Any memory leaks from the library are also a concern; as long as you are conscientious about calling the cleanup functions ("bt_free_ast()" and "bt_cleanup()"), then the library shouldn't leak.
To traverse the syntax tree that results, see bt_traversal.
To learn what is done to values in parsed entries, and how to customize that munging, see bt_postprocess.
To learn how btparse deals with strings, see bt_strings (oops, I haven't written this one yet!).
To manipulate and access the btparse macro table, see bt_macros.
For splitting author names and lists ``the BibTeX way'' using btparse, bt_split_names.
To put author names back together again, see bt_format_names.

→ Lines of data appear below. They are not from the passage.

variable {U : EuclideanSpace ℝ ι → ℝ} {U' : EuclideanSpace ℝ ι → EuclideanSpace ℝ ι →L[ℝ] ℝ}
  {U'' : EuclideanSpace ℝ ι → EuclideanSpace ℝ ι →L[ℝ] EuclideanSpace ℝ ι →L[ℝ] ℝ}
  {U₃ : EuclideanSpace ℝ ι → EuclideanSpace ℝ ι →L[ℝ] EuclideanSpace ℝ ι →L[ℝ] EuclideanSpace ℝ ι →L[ℝ] ℝ} {κ₀ κ₁ κ₂ κ₃ a τ δ : ℝ}
set_option maxHeartbeats 400000 in
omit [DecidableEq ι] in
/-- **THE THIRD BLOCK DOMINATION**: stability (`κ₀ ≥ 0`), gradient letter (`κ₁, a ≥ 0`), `κ₂, κ₃ ≥ 0`, `0 < τ`, `0 < δ`; for `‖ψ − ψ₁‖ ≤ 1`
and every `ω`, with `M = 2Σ_Yψ₁² + 2`:
`e^{−U(ω+ψ)}·‖h‖³(‖U′(ω+ψ)‖³ + 3κ₂‖U′(ω+ψ)‖ + κ₃) ≤ ‖h‖³e^{κ₀(1+τ⁻¹)M}(κ₁³(4(a+2M)³ + 32(δ³)⁻¹) + 3κ₂κ₁((a+2M) + δ⁻¹) + κ₃)·e^{½(2κ₀(1+τ)+4δ)Σ_Yω²}`.
[folklore] -/
theorem block_third_domination (Y : Finset ι) (hκ₀ : 0 ≤ κ₀) (hκ₁ : 0 ≤ κ₁) (ha : 0 ≤ a) (hκ₂ : 0 ≤ κ₂) (hκ₃ : 0 ≤ κ₃) (hτ : 0 < τ)
    (hδ : 0 < δ) (hstab : ∀ φ : EuclideanSpace ℝ ι, -(κ₀ * ∑ x ∈ Y, φ x ^ 2) ≤ U φ)
    (hU'b : ∀ φ : EuclideanSpace ℝ ι, ‖U' φ‖ ≤ κ₁ * (a + ∑ x ∈ Y, φ x ^ 2)) (ψ₁ ψ : EuclideanSpace ℝ ι) (hψ : ‖ψ - ψ₁‖ ≤ 1)
    (ω h : EuclideanSpace ℝ ι) :
    exp (-U (ω + ψ)) * (‖h‖ ^ 3 * (‖U' (ω + ψ)‖ ^ 3 + 3 * κ₂ * ‖U' (ω + ψ)‖ + κ₃)) ≤
      (‖h‖ ^ 3 * exp (κ₀ * (1 + τ⁻¹) * (2 * ∑ x ∈ Y, ψ₁ x ^ 2 + 2)) * (κ₁ ^ 3 * (4 * (a + 2 * (2 * ∑ x ∈ Y, ψ₁ x ^ 2 + 2)) ^ 3 + 32 * (δ ^ 3)⁻¹) + 3 * κ₂ * κ₁ * ((a + 2 *
          (2 * ∑ x ∈ Y, ψ₁ x ^ 2 + 2)) + δ⁻¹) + κ₃)) *
        exp ((2 * κ₀ * (1 + τ) + 4 * δ) * (∑ x ∈ Y, ω x ^ 2) / 2) := by
  set M : ℝ := (2 * ∑ x ∈ Y, ψ₁ x ^ 2 + 2) with hM; set Sω : ℝ := ∑ x ∈ Y, ω x ^ 2 with hSω
  have hSω0 : 0 ≤ Sω := sum_nonneg fun x _ => sq_nonneg _; have hM0 : 0 ≤ M := by rw [hM]; positivity
  have hψM : ∑ x ∈ Y, ψ x ^ 2 ≤ M := sum_sq_ball_le Y hψ
  set c : ℝ := a + 2 * M with hc; have hc0 : 0 ≤ c := by rw [hc]; positivity
  -- the exponent: stability + Young
  have hV : -U (ω + ψ) ≤ κ₀ * (1 + τ) * Sω + κ₀ * (1 + τ⁻¹) * M := by
    have h := neg_block_le Y hκ₀ hτ hstab ω ψ
    have h2 : κ₀ * (1 + τ⁻¹) * ∑ x ∈ Y, ψ x ^ 2 ≤ κ₀ * (1 + τ⁻¹) * M := mul_le_mul_of_nonneg_left hψM (by positivity)
    linarith
  -- the gradient: `‖U′(ω+ψ)‖ ≤ κ₁(c + 2Σω²)`
  have hsum : ∑ x ∈ Y, (ω + ψ) x ^ 2 ≤ 2 * Sω + 2 * M := by
    have h := sum_add_sq_le Y (fun x => ω x) (fun x => ψ x) one_pos
    have e : ∑ x ∈ Y, (ω + ψ) x ^ 2 = ∑ x ∈ Y, (ω x + ψ x) ^ 2 := sum_congr rfl fun x _ => by simp
    rw [e]; norm_num at h; linarith
  set q : ℝ := c + 2 * Sω with hq; have hq0 : 0 ≤ q := by rw [hq]; positivity
  have hD : ‖U' (ω + ψ)‖ ≤ κ₁ * q := by
    refine (hU'b (ω + ψ)).trans (mul_le_mul_of_nonneg_left ?_ hκ₁)
    rw [hq, hc]; linarith
  -- the polynomial prefactor under one exponential
  have he1 : 1 ≤ exp (2 * δ * Sω) := one_le_exp_iff.2 (by positivity)
  have hq1 : q ≤ (c + δ⁻¹) * exp (2 * δ * Sω) := by
    have h3 := lin_le_exp hδ Sω
    have h4 : c ≤ c * exp (2 * δ * Sω) := le_mul_of_one_le_right hc0 he1
    rw [hq]; nlinarith
  have hq3 : q ^ 3 ≤ (4 * c ^ 3 + 32 * (δ ^ 3)⁻¹) * exp (2 * δ * Sω) := by
    have h1 : (c + 2 * Sω) ^ 3 ≤ 4 * (c ^ 3 + (2 * Sω) ^ 3) := by   -- `(p+q)³ ≤ 4(p³+q³)` (the tree's `add_pow_three_le`, inlined)
      nlinarith [mul_nonneg (add_nonneg hc0 (show 0 ≤ 2 * Sω by positivity)) (sq_nonneg (c - 2 * Sω)), mul_nonneg hc0 hSω0]
    have h2 := cube_le_exp hδ hSω0
    have h4 : c ^ 3 ≤ c ^ 3 * exp (2 * δ * Sω) := le_mul_of_one_le_right (pow_nonneg hc0 3) he1
    have e8 : (2 * Sω) ^ 3 = 8 * Sω ^ 3 := by ring
    rw [e8] at h1; rw [hq]; nlinarith [pow_nonneg hc0 3]
  have hpoly : ‖U' (ω + ψ)‖ ^ 3 + 3 * κ₂ * ‖U' (ω + ψ)‖ + κ₃ ≤
      (κ₁ ^ 3 * (4 * c ^ 3 + 32 * (δ ^ 3)⁻¹) + 3 * κ₂ * κ₁ * (c + δ⁻¹) + κ₃) * exp (2 * δ * Sω) := by
    have h1 : ‖U' (ω + ψ)‖ ^ 3 ≤ (κ₁ * q) ^ 3 := pow_le_pow_left₀ (norm_nonneg _) hD 3
    have h2 : (κ₁ * q) ^ 3 ≤ κ₁ ^ 3 * ((4 * c ^ 3 + 32 * (δ ^ 3)⁻¹) * exp (2 * δ * Sω)) := by
      rw [mul_pow]; exact mul_le_mul_of_nonneg_left hq3 (pow_nonneg hκ₁ 3)
    have h3 : 3 * κ₂ * ‖U' (ω + ψ)‖ ≤ 3 * κ₂ * (κ₁ * ((c + δ⁻¹) * exp (2 * δ * Sω))) :=
      mul_le_mul_of_nonneg_left (hD.trans (mul_le_mul_of_nonneg_left hq1 hκ₁)) (by positivity)
    have h5 : κ₃ ≤ κ₃ * exp (2 * δ * Sω) := le_mul_of_one_le_right hκ₃ he1
    nlinarith
  have hK0 : 0 ≤ κ₁ ^ 3 * (4 * c ^ 3 + 32 * (δ ^ 3)⁻¹) + 3 * κ₂ * κ₁ * (c + δ⁻¹) + κ₃ := by positivity
  calc exp (-U (ω + ψ)) * (‖h‖ ^ 3 * (‖U' (ω + ψ)‖ ^ 3 + 3 * κ₂ * ‖U' (ω + ψ)‖ + κ₃))
      ≤ exp (κ₀ * (1 + τ) * Sω + κ₀ * (1 + τ⁻¹) * M) *
          (‖h‖ ^ 3 * ((κ₁ ^ 3 * (4 * c ^ 3 + 32 * (δ ^ 3)⁻¹) + 3 * κ₂ * κ₁ * (c + δ⁻¹) + κ₃) * exp (2 * δ * Sω))) :=
        mul_le_mul (exp_le_exp.2 hV) (mul_le_mul_of_nonneg_left hpoly (pow_nonneg (norm_nonneg _) 3)) (by positivity) (exp_pos _).le
    _ = (‖h‖ ^ 3 * exp (κ₀ * (1 + τ⁻¹) * M) * (κ₁ ^ 3 * (4 * c ^ 3 + 32 * (δ ^ 3)⁻¹) + 3 * κ₂ * κ₁ * (c + δ⁻¹) + κ₃)) *
          exp ((2 * κ₀ * (1 + τ) + 4 * δ) * Sω / 2) := by
        have he : exp (κ₀ * (1 + τ) * Sω + κ₀ * (1 + τ⁻¹) * M) * exp (2 * δ * Sω) =
            exp (κ₀ * (1 + τ⁻¹) * M) * exp ((2 * κ₀ * (1 + τ) + 4 * δ) * Sω / 2) := by
          rw [← exp_add, ← exp_add]; congr 1; ring
        calc exp (κ₀ * (1 + τ) * Sω + κ₀ * (1 + τ⁻¹) * M) *
              (‖h‖ ^ 3 * ((κ₁ ^ 3 * (4 * c ^ 3 + 32 * (δ ^ 3)⁻¹) + 3 * κ₂ * κ₁ * (c + δ⁻¹) + κ₃) * exp (2 * δ * Sω)))
            = ‖h‖ ^ 3 * (κ₁ ^ 3 * (4 * c ^ 3 + 32 * (δ ^ 3)⁻¹) + 3 * κ₂ * κ₁ * (c + δ⁻¹) + κ₃) *
                (exp (κ₀ * (1 + τ) * Sω + κ₀ * (1 + τ⁻¹) * M) * exp (2 * δ * Sω)) := by ring
          _ = _ := by rw [he]; ring

omit [DecidableEq ι] in
/-- **The `Z‴` integrand is under the third domination**: with `‖U″‖ ≤ κ₂`, `‖U‴‖ ≤ κ₃`,
`|e^{−U}(−A³ + 3AB − C)| ≤ e^{−U}‖h‖³(‖U′‖³ + 3κ₂‖U′‖ + κ₃)`. [folklore] -/
theorem norm_F3_le (hU''b : ∀ φ : EuclideanSpace ℝ ι, ‖U'' φ‖ ≤ κ₂)
    (hU₃b : ∀ φ : EuclideanSpace ℝ ι, ‖U₃ φ‖ ≤ κ₃) (ω ψ h : EuclideanSpace ℝ ι) :
    ‖exp (-U (ω + ψ)) * (-(U' (ω + ψ) h * U' (ω + ψ) h * U' (ω + ψ) h) + 3 * U' (ω + ψ) h * U'' (ω + ψ) h h - U₃ (ω + ψ) h h h)‖ ≤
      exp (-U (ω + ψ)) * (‖h‖ ^ 3 * (‖U' (ω + ψ)‖ ^ 3 + 3 * κ₂ * ‖U' (ω + ψ)‖ + κ₃)) := by
  have hA : |U' (ω + ψ) h| ≤ ‖U' (ω + ψ)‖ * ‖h‖ := by
    rw [← Real.norm_eq_abs]; exact ContinuousLinearMap.le_opNorm _ _
  have hB : |U'' (ω + ψ) h h| ≤ κ₂ * ‖h‖ ^ 2 := by
    rw [← Real.norm_eq_abs]
    calc ‖U'' (ω + ψ) h h‖ ≤ ‖U'' (ω + ψ)‖ * ‖h‖ * ‖h‖ := ContinuousLinearMap.le_opNorm₂ _ _ _
      _ ≤ κ₂ * ‖h‖ * ‖h‖ := by gcongr; exact hU''b _
      _ = κ₂ * ‖h‖ ^ 2 := by ring
  have hC : |U₃ (ω + ψ) h h h| ≤ κ₃ * ‖h‖ ^ 3 := by
    rw [← Real.norm_eq_abs]
    have hκ₃ : 0 ≤ κ₃ := (norm_nonneg (U₃ (ω + ψ))).trans (hU₃b (ω + ψ))
    calc ‖U₃ (ω + ψ) h h h‖ ≤ ‖U₃ (ω + ψ) h‖ * ‖h‖ * ‖h‖ := ContinuousLinearMap.le_opNorm₂ _ _ _
      _ ≤ ‖U₃ (ω + ψ)‖ * ‖h‖ * ‖h‖ * ‖h‖ := by gcongr; exact ContinuousLinearMap.le_opNorm _ _
      _ ≤ κ₃ * ‖h‖ * ‖h‖ * ‖h‖ := by gcongr; exact hU₃b _
      _ = κ₃ * ‖h‖ ^ 3 := by ring
  set A : ℝ := U' (ω + ψ) h; set B : ℝ := U'' (ω + ψ) h h; set C : ℝ := U₃ (ω + ψ) h h h; set n : ℝ := ‖U' (ω + ψ)‖
  have hn : 0 ≤ n := norm_nonneg _; have hh : 0 ≤ ‖h‖ := norm_nonneg _
  rw [norm_mul, Real.norm_eq_abs, abs_of_pos (exp_pos _), Real.norm_eq_abs]
  refine mul_le_mul_of_nonneg_left ?_ (exp_pos _).le
  have h3 : |A| ^ 3 ≤ (n * ‖h‖) ^ 3 := pow_le_pow_left₀ (abs_nonneg _) hA 3
  have hAB : |A| * |B| ≤ n * ‖h‖ * (κ₂ * ‖h‖ ^ 2) := mul_le_mul hA hB (abs_nonneg _) (by positivity)
  calc |-(A * A * A) + 3 * A * B - C| ≤ |-(A * A * A) + 3 * A * B| + |C| := abs_sub _ _
    _ ≤ |-(A * A * A)| + |3 * A * B| + |C| := by linarith [abs_add_le (-(A * A * A)) (3 * A * B)]
    _ = |A| ^ 3 + 3 * (|A| * |B|) + |C| := by
        simp only [abs_neg, abs_mul, abs_of_pos (by norm_num : (0 : ℝ) < 3)]; ring
    _ ≤ (n * ‖h‖) ^ 3 + 3 * (n * ‖h‖ * (κ₂ * ‖h‖ ^ 2)) + κ₃ * ‖h‖ ^ 3 := by linarith
    _ = ‖h‖ ^ 3 * (n ^ 3 + 3 * κ₂ * n + κ₃) := by ring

Miscellaneous functions for processing strings ``the BibTeX way'': bt_misc.
A semi-formal language definition is in bt_language.
This library is free software; you can redistribute it and/or modify it under the terms of the GNU Library General Public License as published by the Free Software Foundation; either version 2 of the License, or (at your option) any later version.
This library is distributed in the hope that it will be useful, but WITHOUT ANY WARRANTY; without even the implied warranty of MERCHANTABILITY or FITNESS FOR A PARTICULAR PURPOSE. See the GNU Library General Public License for more details.
You should have received a copy of the GNU Library General Public License along with this library; if not, write to the Free Software Foundation, Inc., 675 Mass Ave, Cambridge, MA 02139, USA.
http://starship.python.net/~gward/btOOL/
You will also find the latest version of Text::BibTeX, the Perl library that provides a high-level front-end to btparse, there. btparse is needed to build "Text::BibTeX", and must be downloaded separately.
Both libraries are also available on CTAN (the Comprehensive TeX Archive Network, "http://www.ctan.org/tex-archive/") and CPAN (the Comprehensive Perl Archive Network, "http://www.cpan.org/"). Look in biblio/bibtex/utils/btOOL/ on CTAN, and authors/Greg_Ward/ on CPAN. For example,
http://www.ctan.org/tex-archive/biblio/bibtex/utils/btOOL/ http://www.cpan.org/authors/Greg_Ward
will both get you to the latest version of "Text::BibTeX" and btparse --- but of course, you should always access busy sites like CTAN and CPAN through a mirror.